While tough, these schools have been receiving far more than they need and the change will be easier for them to manage in a low inflation environment. And the most over-funded schools typically have high fees and get the bulk of their revenue from parents, not from the government. They are not the struggling schools in the system.

Plan for underfunded schools

Meanwhile, schools that are under-funded will receive boosted indexation to help them catch up over time. Schools that are very under-funded (below 90% of their target) will require top-up payments spread over six years to reach their target funding by 2023. 

This will benefit schools in all sectors – in fact, some of the most under-funded schools in Australia are actually independent schools.

What does this mean for budgets?

The model will cost the Commonwealth exactly the same as the 2016 Budget over the next four years – and offers significant savings when compared to the funding arrangements under legislation. 

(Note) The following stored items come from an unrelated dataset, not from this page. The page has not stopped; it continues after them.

omit [NeZero d] in
/-- **The transform congruences are compatible with `𝒪_F`-scalars**: if `G` is a transform of `r` then `j ↦ C(C a)·G j` is a transform of
`(C(a)·r_m)_m` (`a ∈ 𝒪_F` read in `𝒪_{E_m}`). [cite: deShalit1987, Ch. I §3.8 (17)] -/
theorem isTransformProd_C_mul {θ : ∀ m, unitBall (E m)} (hθ : ∀ m, IsIntegralNormalGen (E m) (θ m))
    {r : ∀ m, PowerSeries (unitBall (E m))} {G : ZMod d → PowerSeries (PowerSeries 𝒪[F])}
    (hG : ∀ m k (j : ZMod d), ((1 + PowerSeries.X : PowerSeries 𝒪[F]) ^ p ^ m - 1) ∣
      PowerSeries.coeff k (G j) - ∑ i : ZMod (p ^ m), PowerSeries.C ((hθ m).basis.repr (PowerSeries.coeff k (r m))
        (((absoluteGaloisGroup.toAlgEquiv F σ₀).restrictNormal (E m)) ^ ((ZMod.chineseRemainder (hd.pow_right m)).symm (j, i)).val)) *
          (1 + PowerSeries.X) ^ i.val) (a : 𝒪[F]) (m k : ℕ) (j : ZMod d) :
    ((1 + PowerSeries.X : PowerSeries 𝒪[F]) ^ p ^ m - 1) ∣
      PowerSeries.coeff k (PowerSeries.C (PowerSeries.C a) * G j) - ∑ i : ZMod (p ^ m), PowerSeries.C ((hθ m).basis.repr
        (PowerSeries.coeff k (PowerSeries.C (algebraMap 𝒪[F] (unitBall (E m)) a) * r m))
        (((absoluteGaloisGroup.toAlgEquiv F σ₀).restrictNormal (E m)) ^ ((ZMod.chineseRemainder (hd.pow_right m)).symm (j, i)).val)) *
          (1 + PowerSeries.X) ^ i.val := by
  have e : PowerSeries.coeff k (PowerSeries.C (PowerSeries.C a) * G j) - ∑ i : ZMod (p ^ m), PowerSeries.C ((hθ m).basis.repr
        (PowerSeries.coeff k (PowerSeries.C (algebraMap 𝒪[F] (unitBall (E m)) a) * r m))
        (((absoluteGaloisGroup.toAlgEquiv F σ₀).restrictNormal (E m)) ^ ((ZMod.chineseRemainder (hd.pow_right m)).symm (j, i)).val)) *
          (1 + PowerSeries.X) ^ i.val =
      PowerSeries.C a * (PowerSeries.coeff k (G j) - ∑ i : ZMod (p ^ m), PowerSeries.C ((hθ m).basis.repr (PowerSeries.coeff k (r m))
        (((absoluteGaloisGroup.toAlgEquiv F σ₀).restrictNormal (E m)) ^ ((ZMod.chineseRemainder (hd.pow_right m)).symm (j, i)).val)) *
          (1 + PowerSeries.X) ^ i.val) := by
    rw [PowerSeries.coeff_C_mul, PowerSeries.coeff_C_mul, ← Algebra.smul_def, map_smul, mul_sub, mul_sum]
    refine congrArg _ (sum_congr rfl fun i _ => ?_)
    rw [Finsupp.smul_apply, smul_eq_mul, map_mul, mul_assoc]
  rw [e]
  exact Dvd.dvd.mul_left (hG m k j) _

/-! ### The transform is a bijection `lim←_{Tr} 𝒪_{E_m}⟦Y⟧ ≅ (𝒪_F⟦X⟧⟦Y⟧)^{ℤ/d}` -/

include hE hdeg hσ₀ in
/-- ★ **Every `G : ℤ/d → 𝒪_F⟦X⟧⟦Y⟧` is the transform of a UNIQUE trace-coherent family of series** (coefficientwise
`existsUnique_traceCoherent_of_seriesProd`). [cite: deShalit1987, Ch. I §3.8 (17)] -/
theorem existsUnique_traceCoherent_series_of_seriesProd [IsAdicComplete (Ideal.span {(p : 𝒪[F])}) 𝒪[F]]
    (hI : Ideal.span {(p : 𝒪[F])} ≠ ⊤) {θ : ∀ m, unitBall (E m)} (hθ : ∀ m, IsIntegralNormalGen (E m) (θ m))
    (hcoh : ∀ m, unitBallTrace (hmono (Nat.le_succ m)) (θ (m + 1)) = θ m) (G : ZMod d → PowerSeries (PowerSeries 𝒪[F])) :
    ∃! r : ∀ m, PowerSeries (unitBall (E m)),
      (∀ m k, unitBallTrace (hmono (Nat.le_succ m)) (PowerSeries.coeff k (r (m + 1))) = PowerSeries.coeff k (r m)) ∧
      ∀ m k (j : ZMod d), ((1 + PowerSeries.X : PowerSeries 𝒪[F]) ^ p ^ m - 1) ∣
        PowerSeries.coeff k (G j) - ∑ i : ZMod (p ^ m), PowerSeries.C ((hθ m).basis.repr (PowerSeries.coeff k (r m))
          (((absoluteGaloisGroup.toAlgEquiv F σ₀).restrictNormal (E m)) ^ ((ZMod.chineseRemainder (hd.pow_right m)).symm (j, i)).val)) *
            (1 + PowerSeries.X) ^ i.val := by
  have hk := fun k => existsUnique_traceCoherent_of_seriesProd p d hd E hmono hE hdeg hσ₀ hI hθ hcoh (fun j => PowerSeries.coeff k (G j))
  choose x hx using fun k => (hk k).exists
  refine ⟨fun m => PowerSeries.mk fun k => x k m, ⟨fun m k => ?_, fun m k j => ?_⟩, ?_⟩
  · rw [PowerSeries.coeff_mk, PowerSeries.coeff_mk]; exact (hx k).1 m
  · rw [PowerSeries.coeff_mk]; exact (hx k).2 m j
  · rintro r ⟨hr, hrG⟩
    funext m
    refine PowerSeries.ext fun k => ?_
    rw [PowerSeries.coeff_mk]
    exact congrFun ((hk k).unique ⟨fun m' => hr m' k, fun m' j => hrG m' k j⟩ (hx k)) m

/-! ### The cokernel of `Col` is cyclic over `𝒪_F` -/

variable (hq : residueFieldCard F = 2)

include hdeg in
set_option maxHeartbeats 400000 in
/-- ★★★ **The cokernel of the two-variable Coleman transform is cyclic over `𝒪_F`** (de Shalit's `𝒪(1)` in (17)): there is ONE
`G₀ : ℤ/d → 𝒪_F⟦X⟧⟦Y⟧` such that for EVERY `G : ℤ/d → 𝒪_F⟦X⟧⟦Y⟧` there are `a ∈ 𝒪_F` and a baseNorm-coherent family `β = (β_m)_m` of PRINCIPAL
norm-coherent units of the two-variable tower whose transform is `G − a·G₀` — i.e. `(𝒪_F⟦X⟧⟦Y⟧)^{ℤ/d} = Col(𝒰¹_∞) + 𝒪_F·G₀`.  Proof: `G` is the
transform of a trace-coherent series family `r` (`existsUnique_traceCoherent_series_of_seriesProd`); the constant coefficients `r_m(0)` form a
family coherent modulo the `(1 − uφ)𝒪_{E_m}`, hence `≡ a·g_m` for the universal generator `g` of `exists_generator_cokernel_limit`; lifting `g`
to a trace-coherent series family `r₀` (`exists_traceCoherent_series_lift`, transform `G₀`), the family `r − a·r₀` has constant coefficients in
the `(1 − uφ)𝒪_{E_m}`, so it is the coordinate family of a principal `β` (`exists_baseNormCoherent_principal_iff`), whose transform is `G − a·G₀`
by linearity. [cite: deShalit1987, Ch. I §3.7–3.8 (17); Ch. III §1.3] -/
theorem exists_cokernel_generator_colemanTransformProd₂ [CharZero F] [IsAdicComplete (Ideal.span {(p : 𝒪[F])}) 𝒪[F]]
    (hI : Ideal.span {(p : 𝒪[F])} ≠ ⊤) {θ : ∀ m, unitBall (E m)} (hθ : ∀ m, IsIntegralNormalGen (E m) (θ m))
    (hcoh : ∀ m, unitBallTrace (hmono (Nat.le_succ m)) (θ (m + 1)) = θ m) (u : (LTCoeff F)ˣ) (hu : LTCoeff.of F π = residueFieldCard F * u)
    (hm : ∃ m₁ : ℕ, LTCoeff.of F π ^ 2 ∣ LTCoeff.of F π - m₁) (hud : ∀ m, (u : LTCoeff F) ^ Module.finrank F (E m) ≠ 1) :
    ∃ G₀ : ZMod d → PowerSeries (PowerSeries 𝒪[F]), ∀ G : ZMod d → PowerSeries (PowerSeries 𝒪[F]),
      ∃ (a : 𝒪[F]) (β : ∀ m, RelNormCoherentUnits hπ (E m)),
        (∀ m, (β (m + 1)).baseNorm hπ (hmono (Nat.le_succ m)) = β m) ∧
        (∀ m, ‖(((β m).val 0 : unitBall (E m ⊔ ltField π 0 : IntermediateField F (AlgebraicClosure F))) :
          (E m ⊔ ltField π 0 : IntermediateField F (AlgebraicClosure F))) - 1‖ < 1) ∧
        ∀ m k (j : ZMod d), ((1 + PowerSeries.X : PowerSeries 𝒪[F]) ^ p ^ m - 1) ∣
          PowerSeries.coeff k (G j - PowerSeries.C (PowerSeries.C a) * G₀ j) - ∑ i : ZMod (p ^ m), PowerSeries.C ((hθ m).basis.repr
            (PowerSeries.coeff k (relUnitCoordTwo hπ (E m) hq (hE m) hσ₀ u hu (β m)))
            (((absoluteGaloisGroup.toAlgEquiv F σ₀).restrictNormal (E m)) ^ ((ZMod.chineseRemainder (hd.pow_right m)).symm (j, i)).val)) *
              (1 + PowerSeries.X) ^ i.val := by
  classical
  -- the scalar `u` in `𝒪_F`-currency
  set u' : 𝒪[F] := (LTCoeff.of F).symm (u : LTCoeff F) with hu'
  have hau : ∀ m, algebraMap (LTCoeff F) (unitBall (E m)) (u : LTCoeff F) = algebraMap 𝒪[F] (unitBall (E m)) u' := fun m =>
    algebraMap_LTCoeff_eq_algebraMap (E m) (u : LTCoeff F)
  have hud' : ∀ m, 1 - u' ^ Module.finrank F (E m) ≠ 0 := fun m h => hud m (by
    have h' : u' ^ Module.finrank F (E m) = 1 := (sub_eq_zero.mp h).symm
    exact h')
  -- Step 1: the universal generator of `lim←_m 𝒪_{E_m}/(1 − uφ)𝒪_{E_m}`
  obtain ⟨g, hgcoh, hguniv⟩ := exists_generator_cokernel_limit hπ E hmono hE hσ₀ u' hud'
  -- Step 2: lift it to a trace-coherent family of series `r₀`
  obtain ⟨r₀, hr₀, hr₀g⟩ := exists_traceCoherent_series_lift (σ₀ := σ₀) E hmono (u : LTCoeff F) g fun m => by
    obtain ⟨e, he⟩ := hgcoh m
    exact ⟨e, by rw [hau m]; exact he⟩
  -- Step 3: its transform `G₀`
  obtain ⟨G₀, hG₀⟩ := (existsUnique_seriesProd_amice_of_traceCoherent p d hd E hmono hE hdeg hσ₀ hθ hcoh r₀ hr₀).exists
  refine ⟨G₀, fun G => ?_⟩
  -- Step 4: `G` is the transform of a trace-coherent family `r`
  obtain ⟨r, ⟨hr, hrG⟩, -⟩ := existsUnique_traceCoherent_series_of_seriesProd p d hd E hmono hE hdeg hσ₀ hI hθ hcoh G
  -- Step 5: the scalar `a` with `r_m(0) ≡ a·g_m (mod (1 − uφ)𝒪_{E_m})`
  obtain ⟨a, ha⟩ := hguniv (fun m => PowerSeries.constantCoeff (r m)) fun m => ⟨0, by
    rw [map_zero, mul_zero, sub_zero, ← PowerSeries.coeff_zero_eq_constantCoeff_apply, ← PowerSeries.coeff_zero_eq_constantCoeff_apply,
      hr m 0, sub_self]⟩
  -- Step 6: the corrected family `r − a·r₀` has constant coefficients in the `(1 − uφ)𝒪_{E_m}`
  have hφa : ∀ m (y : unitBall (E m)), (frobUnitBall (E m) σ₀ : unitBall (E m) →+* unitBall (E m)) (a • y) =
      a • (frobUnitBall (E m) σ₀ : unitBall (E m) →+* unitBall (E m)) y := fun m y => unitBallEquiv_smul (E m) _ a y
  have hconst : ∀ m, ∃ c : unitBall (E m), PowerSeries.constantCoeff (r m - PowerSeries.C (algebraMap 𝒪[F] (unitBall (E m)) a) * r₀ m) =
      c - algebraMap (LTCoeff F) (unitBall (E m)) u * (frobUnitBall (E m) σ₀ : unitBall (E m) →+* unitBall (E m)) c := by
    intro m
    obtain ⟨d₁, hd₁⟩ := ha m
    obtain ⟨d₂, hd₂⟩ := hr₀g m
    refine ⟨d₁ - a • d₂, ?_⟩
    have e1 : PowerSeries.constantCoeff (r m - PowerSeries.C (algebraMap 𝒪[F] (unitBall (E m)) a) * r₀ m) =
        (PowerSeries.constantCoeff (r m) - a • g m) - a • (PowerSeries.constantCoeff (r₀ m) - g m) := by
      rw [map_sub, map_mul, PowerSeries.constantCoeff_C, ← Algebra.smul_def, smul_sub]; abel
    have hd₂' : PowerSeries.constantCoeff (r₀ m) - g m =
        d₂ - algebraMap 𝒪[F] (unitBall (E m)) u' * (frobUnitBall (E m) σ₀ : unitBall (E m) →+* unitBall (E m)) d₂ := by
      rw [← hau m]; exact hd₂
    rw [e1, hd₁, hd₂', hau m, map_sub, hφa, smul_sub, mul_sub, mul_smul_comm]
    abel
  -- Step 7: hence it is the coordinate family of a baseNorm-coherent family of principal units
  have hr' : ∀ m k, unitBallTrace (hmono (Nat.le_succ m))
      (PowerSeries.coeff k (r (m + 1) - PowerSeries.C (algebraMap 𝒪[F] (unitBall (E (m + 1))) a) * r₀ (m + 1))) =
      PowerSeries.coeff k (r m - PowerSeries.C (algebraMap 𝒪[F] (unitBall (E m)) a) * r₀ m) := fun m k => by
    rw [map_sub, PowerSeries.coeff_C_mul, ← Algebra.smul_def, map_sub, map_smul, hr, hr₀, map_sub, PowerSeries.coeff_C_mul,
      ← Algebra.smul_def]
  obtain ⟨β, hβ, hβ1, hβr⟩ := (exists_baseNormCoherent_principal_iff hπ hq hσ₀ E hmono hE u hu hm hud
    (fun m => r m - PowerSeries.C (algebraMap 𝒪[F] (unitBall (E m)) a) * r₀ m) hr').mpr hconst
  refine ⟨a, β, hβ, hβ1, fun m k j => ?_⟩
  -- Step 8: its transform is `G − a·G₀` by linearity
  rw [hβr m]
  exact isTransformProd_sub p d hd E hθ hrG (isTransformProd_C_mul p d hd E hθ hG₀ a) m k j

The implications however are very different for individual states and for each school sector in each state. 

Whether an individual state’s budget will be better or worse off under the model depends on the rate at which per student funding is growing at present (information not publicly available) and how well schools are currently funded compared to the target.

A state like Victoria with under-funded schools will need to step up under the model and spend more on their schools than they have in the past. But it will also receive more Commonwealth funding.

ACT government schools are currently over-funded schools, and the ACT could potentially bank savings under the compact. But it will also receive less Commonwealth funding.

Funding must improve teaching and learning

Fixing school funding arrangements – so that actual school funding matches target school funding – will help to maintain a fair and inclusive education system. 

But fixing school funding arrangements is only part of the battle. Just as importantly, schools must spend their funding well.

We need structures and approaches that will improve teaching quality to ensure school funding is well spent. 

To maximise student learning progress, teachers need to use evidence-based teaching practices in the classroom, including targeted teaching and the types of practices described by John Hattie in Visible Learning

We propose investing in teaching quality, through two new roles that recognise expertise in teaching.

Master Teachers and Instructional Leaders will work in and across schools to drive improvements in teaching effectiveness in their subject areas. These roles provide a mechanism for spreading the use of evidence-based teaching practices to all Australian classrooms.

The new model we propose is a circuit breaker. It aligns school funding to need, invests in teaching quality, and maintains most schools’ purchasing power, without breaking the budget.